The minimum things about URL Encoding

#foundation

What is URL Encoding?

We know URL, composed by characters, is used as a locater of resources on Internet. And a browser is one of the entrances from Computer, which has its own character encoding rules. There is a boundary between Internet and Computer, so the rules of character encoding are different.

So URL encoding converts characters into a format that can be transmitted over the Internet.

What is the rules of URL encoding?

URL can only be sent over the Internet using the ASCII character-set. Only alphanumerics [0-9a-zA-Z], the special characters “$-_.+!*’(),” [not including the quotes], and reserved characters used for their reserved purposes may be used un-encoded within a URL.

When we send URL via browser from Computer, we always input characters outside of ASCII set. So URL must be converted into a valid ASCII format.

But this is not enough, there are categories of safe, reserved, unsafe characters:

Classification Included characters Encoding required?
Safe characters Alphanumerics [0-9a-zA-Z], special characters $-_.+!*'(),, and reserved characters used for their reserved purposes (e.g., question mark used to denote a query string) NO
ASCII Control characters Includes the ISO-8859-1 (ISO-Latin) character ranges 00-1F hex (0-31 decimal) and 7F (127 decimal.) YES
Non-ASCII characters Includes the entire “top half” of the ISO-Latin set 80-FF hex (128-255 decimal.) YES
Reserved characters ; / ? : @ = & (does not include blank space) YES*
Unsafe characters Includes the blank/empty space and " < > # % { } | \ ^ ~ [ ] YES

* Note: Reserved characters only need encoding when not used for their defined, reserved purposes.

refs: https://perishablepress.com/stop-using-unsafe-characters-in-urls/

To make it clear, there are 3 rules:

  1. URI characters before “?”, it is encoded by UTF-8 with Percentage Encoding.
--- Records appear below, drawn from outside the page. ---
import Summits.MatrixMultiplication.OmegaCensus.ThreeSetZpCells4Core
import Summits.MatrixMultiplication.OmegaCensus.ThreeSetZ31Cover4420
import Summits.MatrixMultiplication.OmegaCensus.ThreeSetZ31Killers4420Join
import HarnessLib

/-!
# The census cell `(4,4,20)@961` is KERNEL: no cube law triple with parts `4, 4, 20` in `Dih(ℤ_31²)`

ω-census `pub-omega`, family (b3), seat pub-omega-group gen 40.  Framing: lottery ticket; floor = certified bounds/negative ranges.
VALUE: a kernel theorem about the group-theoretic method (TPP capacity of dihedral-like groups); NOT progress on ω.  W-level route:
`ThreeSetZpFrame4` / `ThreeSetZpCells4Core` (generic) + `ThreeSetZ31Cover4420` (frames) + `ThreeSetZ31Killers4420*` (killers, packed dual certificates).
-/

namespace Summit.MatrixMultiplication.OmegaCensus

open Finset ZpZpDomino

section DihedralLike

variable {A : Type} [AddCommGroup A] [DecidableEq A] [Fintype A] {G : Type} [Group G] [DecidableEq G]
  {ρ τ : A → G} {c₀ : A} {S T U : Finset G}

open Literature.Combinatorics.Additive

/-- **Cell `(4,4,20)@961` in all orderings** over `|A| = 961`, `A ↠ ℤ_31²` (dihedral-like `G`, any `c₀`). [folklore] -/
theorem no_law_cube_four_4_card961 (hA : Fintype.card A = 961)
    (hρρ : ∀ a b, ρ a * ρ b = ρ (a + b)) (hρτ : ∀ a b, ρ a * τ b = τ (b - a))
    (hτρ : ∀ a b, τ a * ρ b = τ (a + b)) (hττ : ∀ a b, τ a * τ b = ρ (c₀ + b - a))
    (hρ : Function.Injective ρ) (hτ : Function.Injective τ) (hne : ∀ a b, ρ a ≠ τ b)
    (hsurj : ∀ g, (∃ a, ρ a = g) ∨ (∃ a, τ a = g))
    (Φ : A →+ ZMod 31 × ZMod 31) (hΦ : Function.Surjective Φ)
    (h : TripleProductProperty S T U)
    (hS : (univ.filter fun a : A => ρ a ∈ S).card = (univ.filter fun a : A => τ a ∈ S).card)
    (hT : (univ.filter fun a : A => ρ a ∈ T).card = (univ.filter fun a : A => τ a ∈ T).card)
    (hU : (univ.filter fun a : A => ρ a ∈ U).card = (univ.filter fun a : A => τ a ∈ U).card)
    (h4d : ((univ.filter fun a : A => ρ a ∈ S).card = 4 ∧ (univ.filter fun a : A => ρ a ∈ T).card = 4) ∨
      ((univ.filter fun a : A => ρ a ∈ T).card = 4 ∧ (univ.filter fun a : A => ρ a ∈ U).card = 4) ∨
      ((univ.filter fun a : A => ρ a ∈ U).card = 4 ∧ (univ.filter fun a : A => ρ a ∈ S).card = 4) ∨
      ((univ.filter fun a : A => ρ a ∈ S).card = 4 ∧ (univ.filter fun a : A => ρ a ∈ T).card = 4) ∨
      ((univ.filter fun a : A => ρ a ∈ T).card = 4 ∧ (univ.filter fun a : A => ρ a ∈ U).card = 4) ∨
      ((univ.filter fun a : A => ρ a ∈ U).card = 4 ∧ (univ.filter fun a : A => ρ a ∈ S).card = 4)) :
    3 * (S.card * T.card * U.card) + 8 ≠ 8 * Fintype.card A :=
  haveI : Fact (Nat.Prime 31) := ⟨by norm_num⟩
  no_law_cube_four_d_sq_of_killers (p := 31) (by norm_num) (d := 4) (e := 20) (by norm_num) _ Z31Cover4420.cover
    Z31Killers4420.killers (by rw [hA]) hρρ hρτ hτρ hττ hρ hτ hne hsurj Φ hΦ h hS hT hU h4d

end DihedralLike

section Instance

variable {G : Type} [Group G] [DecidableEq G] {S T U : Finset G}

open Literature.Combinatorics.Additive

/-- **`Dih(ℤ_31 × ℤ_31)`: no TPP triple with balanced coset parts, a part `4` next to a part `4`, attains the law.** [folklore] -/
theorem no_law_cube_four_4_z31_z31 {ρ τ : ZMod 31 × ZMod 31 → G} {c₀ : ZMod 31 × ZMod 31}
    (hρρ : ∀ a b, ρ a * ρ b = ρ (a + b)) (hρτ : ∀ a b, ρ a * τ b = τ (b - a))
    (hτρ : ∀ a b, τ a * ρ b = τ (a + b)) (hττ : ∀ a b, τ a * τ b = ρ (c₀ + b - a))
    (hρ : Function.Injective ρ) (hτ : Function.Injective τ) (hne : ∀ a b, ρ a ≠ τ b)
    (hsurj : ∀ g, (∃ a, ρ a = g) ∨ (∃ a, τ a = g))
    (h : TripleProductProperty S T U)
    (hS : (univ.filter fun a : ZMod 31 × ZMod 31 => ρ a ∈ S).card = (univ.filter fun a : ZMod 31 × ZMod 31 => τ a ∈ S).card)
    (hT : (univ.filter fun a : ZMod 31 × ZMod 31 => ρ a ∈ T).card = (univ.filter fun a : ZMod 31 × ZMod 31 => τ a ∈ T).card)
    (hU : (univ.filter fun a : ZMod 31 × ZMod 31 => ρ a ∈ U).card = (univ.filter fun a : ZMod 31 × ZMod 31 => τ a ∈ U).card)
    (h4d : ((univ.filter fun a : ZMod 31 × ZMod 31 => ρ a ∈ S).card = 4 ∧ (univ.filter fun a : ZMod 31 × ZMod 31 => ρ a ∈ T).card = 4) ∨
      ((univ.filter fun a : ZMod 31 × ZMod 31 => ρ a ∈ T).card = 4 ∧ (univ.filter fun a : ZMod 31 × ZMod 31 => ρ a ∈ U).card = 4) ∨
      ((univ.filter fun a : ZMod 31 × ZMod 31 => ρ a ∈ U).card = 4 ∧ (univ.filter fun a : ZMod 31 × ZMod 31 => ρ a ∈ S).card = 4) ∨
      ((univ.filter fun a : ZMod 31 × ZMod 31 => ρ a ∈ S).card = 4 ∧ (univ.filter fun a : ZMod 31 × ZMod 31 => ρ a ∈ T).card = 4) ∨
      ((univ.filter fun a : ZMod 31 × ZMod 31 => ρ a ∈ T).card = 4 ∧ (univ.filter fun a : ZMod 31 × ZMod 31 => ρ a ∈ U).card = 4) ∨
      ((univ.filter fun a : ZMod 31 × ZMod 31 => ρ a ∈ U).card = 4 ∧ (univ.filter fun a : ZMod 31 × ZMod 31 => ρ a ∈ S).card = 4)) :
    3 * (S.card * T.card * U.card) + 8 ≠ 8 * Fintype.card (ZMod 31 × ZMod 31) :=
  no_law_cube_four_4_card961 (by simp [Fintype.card_prod, ZMod.card]) hρρ hρτ hτρ hττ hρ hτ hne hsurj (AddMonoidHom.id _)
    (fun q => ⟨q, rfl⟩) h hS hT hU h4d

end Instance

end Summit.MatrixMultiplication.OmegaCensus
Which means a non-ascii character, for example Chinese character is encoded as “%E6%98%A5”

  2. URI characters after “?”, it is encoded based by its Operation System, for Chinese characters, it might be GB2312 or UTF-8.

  3. When GET/POST or make HTTP request in a web browser, the encoding is determined by

    <meta http-equiv="Content-Type" content="text/html;charset=xxxx">
    

As we can see, there are different browsers, OS and web page charsets. There is, indeed, a silver bullet to handle this mess.
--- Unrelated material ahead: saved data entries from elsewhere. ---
/-- **`⟨φ⟩₊` is the expectation under the phase-quenched probability measure** `qcdLatticeMeasure`
of `QCD.lean` (`Z⁻¹ e^{−β S_W} ∏_f |det D_W(m_f)| ∏ dU`): the normalisations of the Wilson measure
cancel (`0 < Z_W < ∞`) and `|det D| = ∏_f |det D_W(m_f)|`. This is the form used in route
`IntegerCriticalLine`. [cite: MontvayMunster1994, §5.1] -/
theorem qcdPhaseQuenchedExpect_eq_integral_qcdLatticeMeasure (β : ℝ) (mq : Fin Nf → ℝ)
    (φ : GaugeConfig 4 S SU3 → E) :
    qcdPhaseQuenchedExpect β S mq φ = ∫ U, φ U ∂(qcdLatticeMeasure S β mq) := by
  obtain ⟨hZ0, hZT⟩ := partitionFunction_fundamental_ne_zero_and_ne_top (S := S) β
  have hg0 : ∀ U : GaugeConfig 4 S SU3,
      0 ≤ ∏ f, ‖fermionDet (wilsonDirac (fundamentalRep (Fin 3)) U (mq f) 1)‖ := fun U =>
    Finset.prod_nonneg fun f _ => norm_nonneg _
  have hgm : Measurable fun U : GaugeConfig 4 S SU3 =>
      ∏ f, ‖fermionDet (wilsonDirac (fundamentalRep (Fin 3)) U (mq f) 1)‖ := by
    have := measurable_norm_det_diracMatrix (S := S) mq
    simp_rw [norm_det_diracMatrix] at this
    exact this
  -- the right-hand side
  have hVuniv : qcdLatticeWeight S β mq Set.univ =
      ∫⁻ U, ENNReal.ofReal (∏ f, ‖fermionDet (wilsonDirac (fundamentalRep (Fin 3)) U (mq f) 1)‖)
        ∂(wilsonWeight (d := 4) (L := S) (fundamentalRep (Fin 3)) β) := by
    rw [qcdLatticeWeight, withDensity_apply _ MeasurableSet.univ, Measure.restrict_univ]
  have hint : ∫ U, ∏ f, ‖fermionDet (wilsonDirac (fundamentalRep (Fin 3)) U (mq f) 1)‖
      ∂(wilsonWeight (d := 4) (L := S) (fundamentalRep (Fin 3)) β) =
      (∫⁻ U, ENNReal.ofReal (∏ f, ‖fermionDet (wilsonDirac (fundamentalRep (Fin 3)) U (mq f) 1)‖)
        ∂(wilsonWeight (d := 4) (L := S) (fundamentalRep (Fin 3)) β)).toReal :=
    integral_eq_lintegral_of_nonneg_ae (Eventually.of_forall hg0) hgm.aestronglyMeasurable
  rw [qcdLatticeMeasure, integral_smul_measure, hVuniv, qcdLatticeWeight,
    integral_withDensity_eq_integral_toReal_smul hgm.ennreal_ofReal
      (Eventually.of_forall fun _ => ENNReal.ofReal_lt_top),
    ENNReal.toReal_inv, ← hint]
  simp_rw [ENNReal.toReal_ofReal (hg0 _)]
  -- the left-hand side
  rw [qcdPhaseQuenchedExpect]
  simp_rw [norm_det_diracMatrix]
  simp only [wilsonMeasure, integral_smul_measure, smul_eq_mul]
  have hz : ((partitionFunction (d := 4) (L := S) (fundamentalRep (Fin 3)) β)⁻¹).toReal ≠ 0 :=
    ENNReal.toReal_ne_zero.2 ⟨ENNReal.inv_ne_zero.2 hZT, ENNReal.inv_ne_top.2 hZ0⟩
  rw [smul_smul, mul_comm _ (∫ _, _ ∂_), mul_inv, mul_assoc, inv_mul_cancel₀ hz, mul_one]

/-- **Normalisation**: `⟨c⟩₊ = c` as soon as the denominator `∫ |det D| dμ_W` is nonzero. [folklore] -/
theorem qcdPhaseQuenchedExpect_const [CompleteSpace E] (β : ℝ) (mq : Fin Nf → ℝ)
    (h : ∫ U, ‖(diracMatrix U mq).det‖ ∂(wilsonMeasure (d := 4) (L := S) (fundamentalRep (Fin 3)) β) ≠ 0)
    (c : E) : qcdPhaseQuenchedExpect β S mq (fun _ => c) = c := by
  rw [qcdPhaseQuenchedExpect, integral_smul_const, smul_smul, inv_mul_cancel₀ h, one_smul]

/-- **Linearity in the observable** (scalars): `⟨a • φ⟩₊ = a • ⟨φ⟩₊`. [folklore] -/
theorem qcdPhaseQuenchedExpect_smul (β : ℝ) (mq : Fin Nf → ℝ) (a : ℝ) (φ : GaugeConfig 4 S SU3 → E) :
    qcdPhaseQuenchedExpect β S mq (fun U => a • φ U) = a • qcdPhaseQuenchedExpect β S mq φ := by
  simp only [qcdPhaseQuenchedExpect]
  rw [show (fun U => ‖(diracMatrix U mq).det‖ • a • φ U) = fun U => a • ‖(diracMatrix U mq).det‖ • φ U
    from funext fun U => smul_comm _ _ _, integral_smul]
  exact smul_comm _ _ _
Encode whatever in a URL according to rule 1, 2, 3. before sending it to server side.

Summary and Tips

  1. Get to know where is the boundary, the characters your typing in between the characters sent to Internet.
  2. Be clear about the characters you deal with, do they require encoding?
  3. Don’t mess up JSON encoding, OData Encoding or other web related encoding rules.